Weak Competition Drives N.H. to Require Prior OK of Med-Mal Rates

October 20, 2005

Medical malpractice insurers writing in New Hampshire will be required to get advance approval of any rate changes during the next year following an order by Insurance Commissioner Roger Sevigny.

The switch to prior approval from the usual file-and-use rate system was triggered by his finding that the state’s current $20 million malpractice insurance market is not competitive.

Malpractice insurers have been permitted to utilize new rates 30 days after filing them with the state. The prior approval requirement will apply to rates for physicians, surgeons and hospitals until Oct. 13, 2006, Sevigny told insurance Journal.

State law holds that a market is presumed to be competitive unless the commissioner determines that a reasonable degree of competition does not exist. The department held a public hearing on the competitive nature of the market on July 18, at which David Withers, actuary for the department, presented evidence of a highly concentrated market.

Sevigny told Insurance Journal that he adopted much of that analysis, and even noted in his order that there was no testimony that a competitive market did exist.

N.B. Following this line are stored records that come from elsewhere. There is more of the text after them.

import Literature.NumberTheory.GaloisCohomology.KatoCohomologyDifferentialForms
import Mathlib.LinearAlgebra.ExteriorPower.Basic
import Mathlib.RingTheory.Kaehler.Basic
import HarnessLib

/-!
# Stub `stub_formsSpan` of crux stmt-ResolutionOfSingularities-17142
# (`WildPurity.PurityTransfer`, line `birth`, lead c1 skeleton rev L4)

The SURJECTIVITY half of Bloch–Kato's Lemma (4.2) for a field `K`: the logarithmic `n`-forms
`dlog b₀ ∧ ⋯ ∧ dlog b_{n-1}` (`dlogForm K b`, `b : Fin n → Kˣ`) span `Ωⁿ_K = ⋀ⁿ_K Ω[K⁄ℤ]` over `K`.

Proof: `Ω[K⁄ℤ]` is spanned over `K` by the `da` (`KaehlerDifferential.span_range_derivation`), hence
`⋀ⁿ_K Ω[K⁄ℤ]` by the `da₀ ∧ ⋯ ∧ da_{n-1}` (`exteriorPower.ιMulti_span_of_span`); such a product is
`0` if some `aᵢ = 0`, and otherwise equals `(∏ aᵢ) • dlogForm K a` since `da = a • dlog a` for a
unit `a` (multilinearity, `AlternatingMap.map_smul_univ`).
-/

set_option linter.dupNamespace false

noncomputable section

universe u

open Literature.NumberTheory.GaloisCohomology
open KaehlerDifferential (D)

namespace Summit.ResolutionOfSingularities.ResolutionOfSingularities.Theorems.WildPurityPurityTransfer

/-- For a unit `b` of a commutative ring, `db = b • dlog b`. [folklore] -/
theorem formsSpan_D_eq_smul_unitDlog (K : Type u) [CommRing K] (b : Kˣ) :
    D ℤ K (b : K) = (b : K) • unitDlog K b := by
  unfold unitDlog
  rw [smul_smul, Units.mul_inv, one_smul]

/-- For a tuple of units `b`, `db₀ ∧ ⋯ ∧ db_{n-1} = (∏ bᵢ) • (dlog b₀ ∧ ⋯ ∧ dlog b_{n-1})`.
[folklore] -/
theorem formsSpan_ιMulti_D_eq_prod_smul_dlogForm (K : Type u) [CommRing K] {n : ℕ}
    (b : Fin n → Kˣ) :
    exteriorPower.ιMulti K n (fun i => D ℤ K (b i : K)) = (∏ i, (b i : K)) • dlogForm K b := by
  unfold dlogForm
  rw [← AlternatingMap.map_smul_univ]
  congr 1
  ext i
  exact formsSpan_D_eq_smul_unitDlog K (b i)

/-- **Bloch–Kato, Lemma (4.2), surjectivity of `δ`, for a field**: the logarithmic forms
`dlog b₀ ∧ ⋯ ∧ dlog b_{n-1}` span `Ωⁿ_K = ⋀ⁿ_K Ω[K⁄ℤ]` over `K`.
[cite: BlochKato1986, Lemma (4.2)] -/
theorem stub_formsSpan (K : Type u) [Field K] (n : ℕ) :
    Submodule.span K (Set.range (dlogForm K (n := n))) = ⊤ := by
  rw [eq_top_iff, ← exteriorPower.ιMulti_span_of_span K n (Ω[K⁄ℤ])
    (KaehlerDifferential.span_range_derivation (R := ℤ) (S := K)), Submodule.span_le]
  rintro _ ⟨a, ha, rfl⟩
  -- `a : Fin n → Ω[K⁄ℤ]` with every `a i` of the form `D x`
  choose x hx using fun i => ha (Set.mem_range_self (f := a) i)
  by_cases h : ∀ i, x i ≠ 0
  · have ha' : a = fun i => D ℤ K ((Units.mk0 (x i) (h i) : Kˣ) : K) := by
      funext i
      rw [Units.val_mk0, hx i]
    rw [SetLike.mem_coe, ha', formsSpan_ιMulti_D_eq_prod_smul_dlogForm]
    exact Submodule.smul_mem _ _ (Submodule.subset_span (Set.mem_range_self _))
  · push Not at h
    obtain ⟨i, hi⟩ := h
    have key : exteriorPower.ιMulti K n a = 0 := by
      apply AlternatingMap.map_coord_zero (i := i)
      rw [← hx i, hi, map_zero]
    rw [SetLike.mem_coe, key]
    exact zero_mem _

end Summit.ResolutionOfSingularities.ResolutionOfSingularities.Theorems.WildPurityPurityTransfer

end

For physicians and surgeons, four private carriers out of a grand total of 47 control 95 percent of the market. The statute defines a “highly concentrated” market to be one in which four insurers control 75 percent or more. The companies are Medical Mutual Insurance Company of Maine (48.1%), ProSelect Insurance Company (41.6%), Medical Protective Insurance Company (3.9%) and Homeland Insurance Company of New York (2.3%), which is an excess and surplus carrier.

When the state’s insurer of last resort, the Joint Underwriting Authority, is included in the rankings, it comes in third with a 19.1 percent share.

The order cites the Herfindahl Hirschman Index, a barometer of competiveness, under which a reading between 1,200 and 1,800 is a sign of a moderately concentrated market and one of 1,800 or higher is a highly concentrated market. For the state’s malpractice market for physicians and surgeons, this index tops 3,000; for hospitals, it registers 1,200 in New Hampshire.

The theory behind the law triggering prior approval is that if there is no competition to keep rates from becoming excessive, then the state must step in.

The control of a few insurers over the market leads to “a clear and significant reliance on one company’s data, loss costs and rates,” even though this control does not appear to be intentional by the company, Sevigny found.

Also, he wrote that given the long-tail nature of medical malpractice claims and the current market conditions, “the potential for excess profits or excess losses, either of which is a concern, is real and justifies a higher level of scrutiny for submitted rate filings.”

Sevigny acknowledges that prior approval is not a condition that is likely to attract more competition to the market. “But then again we have not had insurers beating down our doors to get in either,” he told Insurance Journal.